● **Exercise data**:
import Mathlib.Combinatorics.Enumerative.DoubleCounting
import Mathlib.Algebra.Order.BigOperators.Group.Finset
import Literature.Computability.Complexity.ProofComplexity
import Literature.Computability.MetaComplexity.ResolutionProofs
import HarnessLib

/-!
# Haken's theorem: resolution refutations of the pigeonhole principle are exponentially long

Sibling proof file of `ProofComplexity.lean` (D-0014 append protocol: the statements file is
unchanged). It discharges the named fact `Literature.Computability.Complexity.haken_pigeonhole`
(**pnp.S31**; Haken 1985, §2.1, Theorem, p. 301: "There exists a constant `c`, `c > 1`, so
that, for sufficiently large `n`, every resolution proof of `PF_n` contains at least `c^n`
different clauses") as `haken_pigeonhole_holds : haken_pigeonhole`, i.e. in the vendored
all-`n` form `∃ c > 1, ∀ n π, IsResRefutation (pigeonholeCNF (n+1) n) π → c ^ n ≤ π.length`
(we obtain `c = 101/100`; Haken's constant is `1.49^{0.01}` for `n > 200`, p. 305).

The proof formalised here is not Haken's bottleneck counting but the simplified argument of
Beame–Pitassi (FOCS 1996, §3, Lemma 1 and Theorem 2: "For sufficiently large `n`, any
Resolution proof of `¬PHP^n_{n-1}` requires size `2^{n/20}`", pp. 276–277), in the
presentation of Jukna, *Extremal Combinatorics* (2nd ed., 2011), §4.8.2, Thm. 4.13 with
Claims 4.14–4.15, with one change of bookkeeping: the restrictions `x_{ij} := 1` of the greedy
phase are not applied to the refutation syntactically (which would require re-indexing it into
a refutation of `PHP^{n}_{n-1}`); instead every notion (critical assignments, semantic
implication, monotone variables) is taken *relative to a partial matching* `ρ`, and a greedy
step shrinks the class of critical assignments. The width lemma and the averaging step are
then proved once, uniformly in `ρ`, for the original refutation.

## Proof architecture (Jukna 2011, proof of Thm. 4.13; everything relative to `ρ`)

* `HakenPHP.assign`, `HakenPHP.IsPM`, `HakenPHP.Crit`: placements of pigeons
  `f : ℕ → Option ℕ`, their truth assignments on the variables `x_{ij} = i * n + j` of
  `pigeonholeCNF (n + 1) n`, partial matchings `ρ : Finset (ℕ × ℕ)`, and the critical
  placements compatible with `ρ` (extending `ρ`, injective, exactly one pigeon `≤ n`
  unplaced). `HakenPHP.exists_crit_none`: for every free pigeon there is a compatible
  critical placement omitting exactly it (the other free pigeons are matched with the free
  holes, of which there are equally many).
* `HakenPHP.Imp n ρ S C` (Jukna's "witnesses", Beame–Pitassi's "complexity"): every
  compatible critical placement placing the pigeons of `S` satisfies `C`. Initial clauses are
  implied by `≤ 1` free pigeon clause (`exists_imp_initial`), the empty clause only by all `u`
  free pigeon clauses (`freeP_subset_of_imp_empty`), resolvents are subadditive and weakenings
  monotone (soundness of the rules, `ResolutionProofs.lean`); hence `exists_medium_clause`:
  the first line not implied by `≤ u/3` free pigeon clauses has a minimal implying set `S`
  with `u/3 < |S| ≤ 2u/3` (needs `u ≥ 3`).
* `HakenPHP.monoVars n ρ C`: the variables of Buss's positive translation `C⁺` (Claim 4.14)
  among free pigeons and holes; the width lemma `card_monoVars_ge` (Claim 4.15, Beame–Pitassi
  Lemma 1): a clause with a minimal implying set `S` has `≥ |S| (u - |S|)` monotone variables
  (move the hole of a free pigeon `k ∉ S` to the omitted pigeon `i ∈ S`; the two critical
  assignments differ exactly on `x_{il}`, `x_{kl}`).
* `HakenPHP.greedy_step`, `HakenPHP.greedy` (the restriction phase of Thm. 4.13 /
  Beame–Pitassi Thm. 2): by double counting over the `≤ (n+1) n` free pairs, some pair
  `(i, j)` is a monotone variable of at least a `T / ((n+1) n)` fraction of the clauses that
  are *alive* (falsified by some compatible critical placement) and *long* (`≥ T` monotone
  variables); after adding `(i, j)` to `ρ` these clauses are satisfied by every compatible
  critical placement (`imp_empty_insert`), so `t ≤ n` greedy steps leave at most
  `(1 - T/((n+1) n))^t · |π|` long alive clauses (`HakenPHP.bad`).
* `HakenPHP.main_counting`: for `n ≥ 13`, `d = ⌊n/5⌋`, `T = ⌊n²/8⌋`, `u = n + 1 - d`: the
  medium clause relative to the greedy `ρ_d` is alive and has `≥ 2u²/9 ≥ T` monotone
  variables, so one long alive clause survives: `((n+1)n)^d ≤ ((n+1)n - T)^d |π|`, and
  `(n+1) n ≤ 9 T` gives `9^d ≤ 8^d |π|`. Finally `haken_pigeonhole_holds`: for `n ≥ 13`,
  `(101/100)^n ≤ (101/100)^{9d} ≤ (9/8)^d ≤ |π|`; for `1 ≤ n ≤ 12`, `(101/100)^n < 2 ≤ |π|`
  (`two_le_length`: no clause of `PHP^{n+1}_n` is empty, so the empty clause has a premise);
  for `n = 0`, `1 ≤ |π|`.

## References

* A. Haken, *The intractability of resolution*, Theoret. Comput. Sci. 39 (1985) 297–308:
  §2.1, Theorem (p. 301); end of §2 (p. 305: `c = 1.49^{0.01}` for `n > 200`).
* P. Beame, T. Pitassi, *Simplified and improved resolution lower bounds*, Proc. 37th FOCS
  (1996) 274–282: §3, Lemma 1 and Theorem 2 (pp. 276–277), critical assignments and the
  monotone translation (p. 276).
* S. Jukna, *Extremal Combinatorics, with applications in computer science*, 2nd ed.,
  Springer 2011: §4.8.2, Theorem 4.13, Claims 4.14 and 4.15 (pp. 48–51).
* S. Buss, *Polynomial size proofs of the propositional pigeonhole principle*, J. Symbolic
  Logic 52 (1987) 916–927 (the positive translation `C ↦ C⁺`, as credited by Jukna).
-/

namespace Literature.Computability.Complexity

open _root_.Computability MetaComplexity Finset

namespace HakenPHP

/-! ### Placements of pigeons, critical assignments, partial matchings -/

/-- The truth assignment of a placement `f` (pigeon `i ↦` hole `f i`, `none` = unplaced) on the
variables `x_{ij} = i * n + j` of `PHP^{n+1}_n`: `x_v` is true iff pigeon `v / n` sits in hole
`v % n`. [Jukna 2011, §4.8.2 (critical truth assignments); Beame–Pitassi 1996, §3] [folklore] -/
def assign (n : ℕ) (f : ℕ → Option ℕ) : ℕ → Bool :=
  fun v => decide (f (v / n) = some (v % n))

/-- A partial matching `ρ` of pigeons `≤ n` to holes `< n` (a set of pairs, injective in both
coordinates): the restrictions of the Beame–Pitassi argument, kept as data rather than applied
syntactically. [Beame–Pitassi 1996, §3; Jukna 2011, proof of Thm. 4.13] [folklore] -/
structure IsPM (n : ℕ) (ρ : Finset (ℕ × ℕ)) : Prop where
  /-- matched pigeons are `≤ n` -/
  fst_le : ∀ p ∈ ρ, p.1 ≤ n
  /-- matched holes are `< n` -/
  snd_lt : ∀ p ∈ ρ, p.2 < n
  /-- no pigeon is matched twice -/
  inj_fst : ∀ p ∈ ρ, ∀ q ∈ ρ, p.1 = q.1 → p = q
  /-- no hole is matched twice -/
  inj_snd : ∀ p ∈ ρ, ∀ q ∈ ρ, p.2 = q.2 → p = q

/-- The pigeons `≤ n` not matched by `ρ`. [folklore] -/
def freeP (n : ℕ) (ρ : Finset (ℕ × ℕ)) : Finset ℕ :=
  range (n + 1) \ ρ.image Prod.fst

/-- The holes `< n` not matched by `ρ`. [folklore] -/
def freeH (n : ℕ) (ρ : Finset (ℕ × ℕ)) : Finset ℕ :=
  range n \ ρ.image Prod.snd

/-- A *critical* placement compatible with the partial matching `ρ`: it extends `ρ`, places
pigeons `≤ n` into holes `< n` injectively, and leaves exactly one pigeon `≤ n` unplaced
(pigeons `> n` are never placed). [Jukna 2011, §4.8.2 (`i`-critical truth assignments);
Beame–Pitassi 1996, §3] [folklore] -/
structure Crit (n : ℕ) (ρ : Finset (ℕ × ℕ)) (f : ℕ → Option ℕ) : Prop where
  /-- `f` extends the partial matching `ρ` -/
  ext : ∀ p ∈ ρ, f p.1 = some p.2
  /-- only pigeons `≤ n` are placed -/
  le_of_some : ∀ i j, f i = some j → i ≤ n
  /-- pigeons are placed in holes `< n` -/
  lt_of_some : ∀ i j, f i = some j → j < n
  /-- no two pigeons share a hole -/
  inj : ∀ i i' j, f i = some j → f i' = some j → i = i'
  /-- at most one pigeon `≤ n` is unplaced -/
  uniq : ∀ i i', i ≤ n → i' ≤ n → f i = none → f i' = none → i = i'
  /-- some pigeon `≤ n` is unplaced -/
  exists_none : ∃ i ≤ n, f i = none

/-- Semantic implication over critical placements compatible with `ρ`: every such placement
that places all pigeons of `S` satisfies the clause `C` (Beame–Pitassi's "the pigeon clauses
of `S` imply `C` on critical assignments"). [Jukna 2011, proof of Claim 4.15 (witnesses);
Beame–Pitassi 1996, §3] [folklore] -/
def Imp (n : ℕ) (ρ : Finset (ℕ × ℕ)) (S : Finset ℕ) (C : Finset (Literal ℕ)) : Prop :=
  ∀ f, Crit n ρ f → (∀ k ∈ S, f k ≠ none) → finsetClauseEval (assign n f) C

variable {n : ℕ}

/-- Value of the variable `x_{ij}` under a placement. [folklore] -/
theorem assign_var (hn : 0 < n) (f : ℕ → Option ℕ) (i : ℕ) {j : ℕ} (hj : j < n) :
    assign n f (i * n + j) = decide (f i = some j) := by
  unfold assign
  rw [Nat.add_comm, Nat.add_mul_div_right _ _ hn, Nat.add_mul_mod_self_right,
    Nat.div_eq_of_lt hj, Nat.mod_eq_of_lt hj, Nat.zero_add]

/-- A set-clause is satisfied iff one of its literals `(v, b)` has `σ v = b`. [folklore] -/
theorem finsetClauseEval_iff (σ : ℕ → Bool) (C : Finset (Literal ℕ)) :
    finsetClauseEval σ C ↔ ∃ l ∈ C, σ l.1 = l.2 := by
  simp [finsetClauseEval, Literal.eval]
* * *
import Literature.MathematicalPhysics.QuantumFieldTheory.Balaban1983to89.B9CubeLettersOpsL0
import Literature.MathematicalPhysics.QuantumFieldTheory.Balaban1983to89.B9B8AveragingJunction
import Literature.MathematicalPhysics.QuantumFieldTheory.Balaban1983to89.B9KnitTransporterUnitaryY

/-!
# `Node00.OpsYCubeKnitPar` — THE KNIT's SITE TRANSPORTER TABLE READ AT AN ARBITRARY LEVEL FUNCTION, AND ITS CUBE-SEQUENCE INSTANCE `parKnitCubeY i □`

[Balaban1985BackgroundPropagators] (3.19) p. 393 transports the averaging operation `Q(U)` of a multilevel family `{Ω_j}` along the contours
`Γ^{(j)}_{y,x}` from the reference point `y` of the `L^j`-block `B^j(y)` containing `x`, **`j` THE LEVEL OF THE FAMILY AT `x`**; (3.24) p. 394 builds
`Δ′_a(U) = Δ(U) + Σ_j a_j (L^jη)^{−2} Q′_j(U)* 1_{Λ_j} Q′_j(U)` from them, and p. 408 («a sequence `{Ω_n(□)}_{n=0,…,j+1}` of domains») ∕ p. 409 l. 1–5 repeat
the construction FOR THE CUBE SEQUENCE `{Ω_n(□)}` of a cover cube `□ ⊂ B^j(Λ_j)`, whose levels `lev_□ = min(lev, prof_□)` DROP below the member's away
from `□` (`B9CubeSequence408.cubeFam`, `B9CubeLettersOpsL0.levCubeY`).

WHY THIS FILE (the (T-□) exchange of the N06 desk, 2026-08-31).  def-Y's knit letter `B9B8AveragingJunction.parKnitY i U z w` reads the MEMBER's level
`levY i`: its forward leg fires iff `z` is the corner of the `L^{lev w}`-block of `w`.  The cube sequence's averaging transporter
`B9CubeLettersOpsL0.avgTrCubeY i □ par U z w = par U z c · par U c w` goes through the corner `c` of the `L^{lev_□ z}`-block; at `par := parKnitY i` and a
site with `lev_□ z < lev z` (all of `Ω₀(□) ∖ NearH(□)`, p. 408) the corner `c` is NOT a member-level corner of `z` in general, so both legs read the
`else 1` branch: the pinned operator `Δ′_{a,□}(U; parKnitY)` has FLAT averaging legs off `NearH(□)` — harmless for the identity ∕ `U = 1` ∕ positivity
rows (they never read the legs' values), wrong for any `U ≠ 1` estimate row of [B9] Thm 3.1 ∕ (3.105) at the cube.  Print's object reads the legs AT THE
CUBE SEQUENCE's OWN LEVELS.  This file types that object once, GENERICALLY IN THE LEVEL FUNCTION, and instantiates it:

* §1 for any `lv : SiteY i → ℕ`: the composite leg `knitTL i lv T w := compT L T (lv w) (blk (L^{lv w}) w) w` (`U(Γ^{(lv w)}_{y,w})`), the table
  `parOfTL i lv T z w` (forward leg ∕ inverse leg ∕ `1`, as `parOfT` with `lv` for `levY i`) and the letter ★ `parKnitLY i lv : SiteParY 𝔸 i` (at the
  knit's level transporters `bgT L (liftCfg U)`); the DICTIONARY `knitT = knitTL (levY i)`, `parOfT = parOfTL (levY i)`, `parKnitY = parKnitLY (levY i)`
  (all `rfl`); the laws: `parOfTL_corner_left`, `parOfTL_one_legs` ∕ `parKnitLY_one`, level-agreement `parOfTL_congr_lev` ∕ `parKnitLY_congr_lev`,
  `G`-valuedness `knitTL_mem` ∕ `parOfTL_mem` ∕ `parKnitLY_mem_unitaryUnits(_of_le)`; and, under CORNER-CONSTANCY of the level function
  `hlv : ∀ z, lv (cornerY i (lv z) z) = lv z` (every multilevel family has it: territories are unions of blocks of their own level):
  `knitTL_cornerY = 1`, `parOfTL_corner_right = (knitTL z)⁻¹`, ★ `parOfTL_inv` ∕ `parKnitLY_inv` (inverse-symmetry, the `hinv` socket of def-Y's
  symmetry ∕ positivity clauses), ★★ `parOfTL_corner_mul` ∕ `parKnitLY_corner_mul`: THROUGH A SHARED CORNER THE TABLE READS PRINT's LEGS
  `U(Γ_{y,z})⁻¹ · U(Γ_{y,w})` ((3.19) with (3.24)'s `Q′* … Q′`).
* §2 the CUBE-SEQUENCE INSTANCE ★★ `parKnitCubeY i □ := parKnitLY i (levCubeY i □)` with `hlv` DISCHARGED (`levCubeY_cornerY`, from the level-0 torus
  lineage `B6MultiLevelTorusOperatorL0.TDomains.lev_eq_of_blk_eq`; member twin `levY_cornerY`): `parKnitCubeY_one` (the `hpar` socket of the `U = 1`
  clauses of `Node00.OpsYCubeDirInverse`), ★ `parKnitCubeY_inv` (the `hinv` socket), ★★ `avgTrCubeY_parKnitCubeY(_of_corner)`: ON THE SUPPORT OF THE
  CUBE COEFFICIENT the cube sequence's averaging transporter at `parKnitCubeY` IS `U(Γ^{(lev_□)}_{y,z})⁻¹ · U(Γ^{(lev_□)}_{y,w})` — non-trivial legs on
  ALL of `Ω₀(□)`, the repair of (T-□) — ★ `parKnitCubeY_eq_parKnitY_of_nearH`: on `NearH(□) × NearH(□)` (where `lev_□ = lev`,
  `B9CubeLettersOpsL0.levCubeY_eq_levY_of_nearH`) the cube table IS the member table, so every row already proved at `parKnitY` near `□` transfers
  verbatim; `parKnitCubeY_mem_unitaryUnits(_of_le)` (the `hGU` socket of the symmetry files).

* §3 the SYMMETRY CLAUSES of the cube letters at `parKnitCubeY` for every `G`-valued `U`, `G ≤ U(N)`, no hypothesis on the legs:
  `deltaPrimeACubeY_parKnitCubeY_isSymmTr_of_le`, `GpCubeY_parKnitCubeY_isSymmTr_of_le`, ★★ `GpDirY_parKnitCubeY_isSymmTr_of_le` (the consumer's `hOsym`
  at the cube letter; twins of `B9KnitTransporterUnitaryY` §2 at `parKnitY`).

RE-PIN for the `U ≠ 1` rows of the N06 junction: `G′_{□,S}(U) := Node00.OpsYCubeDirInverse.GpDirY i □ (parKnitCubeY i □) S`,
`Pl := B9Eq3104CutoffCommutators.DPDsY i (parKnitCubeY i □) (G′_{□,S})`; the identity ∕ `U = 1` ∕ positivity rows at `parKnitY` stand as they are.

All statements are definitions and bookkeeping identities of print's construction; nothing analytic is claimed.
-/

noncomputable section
==
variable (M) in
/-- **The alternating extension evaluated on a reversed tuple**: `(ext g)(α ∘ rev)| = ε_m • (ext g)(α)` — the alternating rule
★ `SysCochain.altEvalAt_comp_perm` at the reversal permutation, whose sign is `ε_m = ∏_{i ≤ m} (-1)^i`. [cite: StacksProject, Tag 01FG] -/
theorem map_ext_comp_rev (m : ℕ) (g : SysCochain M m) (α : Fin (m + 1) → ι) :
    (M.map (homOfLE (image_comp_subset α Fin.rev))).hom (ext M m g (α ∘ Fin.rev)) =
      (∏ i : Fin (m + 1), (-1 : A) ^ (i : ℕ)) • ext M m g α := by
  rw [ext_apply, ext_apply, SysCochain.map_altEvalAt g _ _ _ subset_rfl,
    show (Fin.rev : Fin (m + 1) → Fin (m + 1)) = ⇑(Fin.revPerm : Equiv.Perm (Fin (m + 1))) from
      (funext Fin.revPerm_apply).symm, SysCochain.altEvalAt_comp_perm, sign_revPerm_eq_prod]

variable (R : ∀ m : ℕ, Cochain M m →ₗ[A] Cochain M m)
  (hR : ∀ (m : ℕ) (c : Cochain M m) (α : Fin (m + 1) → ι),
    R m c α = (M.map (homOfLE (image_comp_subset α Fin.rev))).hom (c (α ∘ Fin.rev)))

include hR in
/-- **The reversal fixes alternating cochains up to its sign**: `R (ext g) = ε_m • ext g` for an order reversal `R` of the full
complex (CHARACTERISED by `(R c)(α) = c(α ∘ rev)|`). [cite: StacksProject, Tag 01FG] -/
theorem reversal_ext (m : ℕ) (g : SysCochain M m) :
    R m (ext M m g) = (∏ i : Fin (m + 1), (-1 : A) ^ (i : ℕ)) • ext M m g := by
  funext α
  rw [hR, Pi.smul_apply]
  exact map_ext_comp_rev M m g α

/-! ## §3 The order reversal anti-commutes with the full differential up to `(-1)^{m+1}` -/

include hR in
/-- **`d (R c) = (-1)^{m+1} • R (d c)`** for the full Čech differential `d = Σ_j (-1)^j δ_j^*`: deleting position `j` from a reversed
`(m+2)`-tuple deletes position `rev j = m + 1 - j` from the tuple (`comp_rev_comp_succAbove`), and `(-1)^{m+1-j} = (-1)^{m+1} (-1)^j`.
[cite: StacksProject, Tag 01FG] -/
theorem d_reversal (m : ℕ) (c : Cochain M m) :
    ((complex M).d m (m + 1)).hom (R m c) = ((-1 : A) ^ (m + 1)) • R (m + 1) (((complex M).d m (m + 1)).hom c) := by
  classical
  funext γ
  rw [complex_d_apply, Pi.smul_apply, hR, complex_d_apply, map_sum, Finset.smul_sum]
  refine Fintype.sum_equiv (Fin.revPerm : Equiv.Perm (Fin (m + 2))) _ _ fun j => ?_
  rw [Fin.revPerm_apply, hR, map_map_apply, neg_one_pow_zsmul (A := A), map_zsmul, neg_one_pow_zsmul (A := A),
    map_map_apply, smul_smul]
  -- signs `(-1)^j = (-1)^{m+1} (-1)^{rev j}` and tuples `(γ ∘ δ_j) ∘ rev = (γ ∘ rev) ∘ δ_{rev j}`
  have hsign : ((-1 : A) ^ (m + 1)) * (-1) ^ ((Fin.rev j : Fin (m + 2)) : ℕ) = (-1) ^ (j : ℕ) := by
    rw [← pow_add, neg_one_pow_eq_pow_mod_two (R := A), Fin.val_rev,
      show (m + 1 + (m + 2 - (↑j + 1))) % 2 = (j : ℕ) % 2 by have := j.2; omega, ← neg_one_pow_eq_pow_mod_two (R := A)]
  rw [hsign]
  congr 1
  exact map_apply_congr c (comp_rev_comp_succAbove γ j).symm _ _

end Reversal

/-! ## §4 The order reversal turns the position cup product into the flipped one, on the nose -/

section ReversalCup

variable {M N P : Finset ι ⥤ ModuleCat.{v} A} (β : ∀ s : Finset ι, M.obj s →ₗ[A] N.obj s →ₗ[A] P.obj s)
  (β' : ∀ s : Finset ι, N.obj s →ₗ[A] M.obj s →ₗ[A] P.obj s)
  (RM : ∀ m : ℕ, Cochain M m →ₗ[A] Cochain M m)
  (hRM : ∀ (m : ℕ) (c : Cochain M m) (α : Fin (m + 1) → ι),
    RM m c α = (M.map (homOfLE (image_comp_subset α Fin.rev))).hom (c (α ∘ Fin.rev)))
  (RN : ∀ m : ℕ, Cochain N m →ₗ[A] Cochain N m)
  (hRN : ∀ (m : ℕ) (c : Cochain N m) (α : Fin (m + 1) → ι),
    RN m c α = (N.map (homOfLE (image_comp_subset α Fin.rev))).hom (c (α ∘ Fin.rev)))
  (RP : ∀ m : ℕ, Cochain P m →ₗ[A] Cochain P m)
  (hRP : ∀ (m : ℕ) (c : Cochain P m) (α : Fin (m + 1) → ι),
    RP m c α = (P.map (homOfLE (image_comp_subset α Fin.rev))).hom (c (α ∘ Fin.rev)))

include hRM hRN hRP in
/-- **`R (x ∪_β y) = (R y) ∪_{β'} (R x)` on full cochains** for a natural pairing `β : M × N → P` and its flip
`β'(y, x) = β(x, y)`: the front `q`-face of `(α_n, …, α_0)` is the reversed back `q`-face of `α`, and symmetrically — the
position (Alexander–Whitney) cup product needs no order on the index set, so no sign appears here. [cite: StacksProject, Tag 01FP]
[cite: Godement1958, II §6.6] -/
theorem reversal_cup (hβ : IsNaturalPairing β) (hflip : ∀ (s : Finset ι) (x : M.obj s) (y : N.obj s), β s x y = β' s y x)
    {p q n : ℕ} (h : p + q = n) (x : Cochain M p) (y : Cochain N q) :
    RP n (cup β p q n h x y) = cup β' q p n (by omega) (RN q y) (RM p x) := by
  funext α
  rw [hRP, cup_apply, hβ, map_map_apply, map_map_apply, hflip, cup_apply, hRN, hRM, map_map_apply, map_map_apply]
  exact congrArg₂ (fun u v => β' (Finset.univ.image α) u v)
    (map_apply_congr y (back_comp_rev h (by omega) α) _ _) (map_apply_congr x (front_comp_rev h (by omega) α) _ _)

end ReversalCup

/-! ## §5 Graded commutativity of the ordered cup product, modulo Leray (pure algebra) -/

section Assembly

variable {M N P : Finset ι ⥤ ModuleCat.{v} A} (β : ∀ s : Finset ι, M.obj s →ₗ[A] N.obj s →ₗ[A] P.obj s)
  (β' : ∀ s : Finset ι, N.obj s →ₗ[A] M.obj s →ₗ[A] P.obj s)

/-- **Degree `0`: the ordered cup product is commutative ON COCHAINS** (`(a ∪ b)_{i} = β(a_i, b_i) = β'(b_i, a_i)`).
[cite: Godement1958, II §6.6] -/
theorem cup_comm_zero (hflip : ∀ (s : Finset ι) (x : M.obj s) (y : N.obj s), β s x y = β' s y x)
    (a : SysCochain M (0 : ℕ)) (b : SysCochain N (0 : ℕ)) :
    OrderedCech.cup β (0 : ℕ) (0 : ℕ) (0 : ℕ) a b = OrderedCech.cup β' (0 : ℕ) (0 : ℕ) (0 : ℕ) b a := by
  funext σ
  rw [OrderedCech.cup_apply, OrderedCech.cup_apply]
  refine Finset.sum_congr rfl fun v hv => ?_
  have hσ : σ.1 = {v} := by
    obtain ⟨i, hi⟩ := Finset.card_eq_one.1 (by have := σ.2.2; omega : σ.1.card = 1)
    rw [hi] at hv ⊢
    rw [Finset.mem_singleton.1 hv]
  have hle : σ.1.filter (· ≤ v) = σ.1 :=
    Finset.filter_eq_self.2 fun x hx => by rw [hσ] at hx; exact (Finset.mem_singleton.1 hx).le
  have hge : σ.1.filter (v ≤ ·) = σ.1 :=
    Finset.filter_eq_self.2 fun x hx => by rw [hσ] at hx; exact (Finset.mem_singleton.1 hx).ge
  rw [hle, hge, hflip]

● **Activity**:
Where a line of the entries contains the word "they", copy that line.

● **Answer area**:
rows (they never read the legs' values), wrong for any `U ≠ 1` estimate row of [B9] Thm 3.1 ∕ (3.105) at the cube.  Print's object reads the legs AT THE
`Pl := B9Eq3104CutoffCommutators.DPDsY i (parKnitCubeY i □) (G′_{□,S})`; the identity ∕ `U = 1` ∕ positivity rows at `parKnitY` stand as they are.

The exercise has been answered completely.